(TASK DATA Opens)
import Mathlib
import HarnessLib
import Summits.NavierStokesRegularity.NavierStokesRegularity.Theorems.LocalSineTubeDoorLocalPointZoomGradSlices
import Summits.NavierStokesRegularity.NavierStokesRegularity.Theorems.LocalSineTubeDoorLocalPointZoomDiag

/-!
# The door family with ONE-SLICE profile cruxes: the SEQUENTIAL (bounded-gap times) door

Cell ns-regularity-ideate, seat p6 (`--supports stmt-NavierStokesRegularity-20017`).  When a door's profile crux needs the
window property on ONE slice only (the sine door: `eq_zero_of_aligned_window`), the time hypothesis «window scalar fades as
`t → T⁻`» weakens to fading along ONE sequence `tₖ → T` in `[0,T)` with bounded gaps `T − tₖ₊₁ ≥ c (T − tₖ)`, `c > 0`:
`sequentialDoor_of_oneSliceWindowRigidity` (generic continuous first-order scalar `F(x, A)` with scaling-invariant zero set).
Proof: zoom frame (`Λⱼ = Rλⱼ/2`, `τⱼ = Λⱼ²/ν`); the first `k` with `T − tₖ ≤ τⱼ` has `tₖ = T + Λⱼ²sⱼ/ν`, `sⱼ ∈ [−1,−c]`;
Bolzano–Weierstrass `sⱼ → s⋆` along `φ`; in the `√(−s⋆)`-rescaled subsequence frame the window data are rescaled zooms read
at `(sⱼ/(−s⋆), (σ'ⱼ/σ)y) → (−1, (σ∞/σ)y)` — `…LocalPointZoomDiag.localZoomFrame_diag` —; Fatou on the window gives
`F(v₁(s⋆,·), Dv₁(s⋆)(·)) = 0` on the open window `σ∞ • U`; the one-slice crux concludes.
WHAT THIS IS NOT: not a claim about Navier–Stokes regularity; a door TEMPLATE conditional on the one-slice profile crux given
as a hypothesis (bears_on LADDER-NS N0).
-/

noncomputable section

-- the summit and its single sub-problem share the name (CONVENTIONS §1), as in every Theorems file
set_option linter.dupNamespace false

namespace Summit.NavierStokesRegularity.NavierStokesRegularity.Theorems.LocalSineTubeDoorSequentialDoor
(TASK DATA Closes)
ABOUT THIS TASK
Take the lines from the first line of the listing up to and including the line with "Cell ns-regularity-ideate, seat" and give them again exactly.

RESPONSE AREA
import Mathlib
import HarnessLib
import Summits.NavierStokesRegularity.NavierStokesRegularity.Theorems.LocalSineTubeDoorLocalPointZoomGradSlices
import Summits.NavierStokesRegularity.NavierStokesRegularity.Theorems.LocalSineTubeDoorLocalPointZoomDiag

/-!
# The door family with ONE-SLICE profile cruxes: the SEQUENTIAL (bounded-gap times) door

Cell ns-regularity-ideate, seat p6 (`--supports stmt-NavierStokesRegularity-20017`).  When a door's profile crux needs the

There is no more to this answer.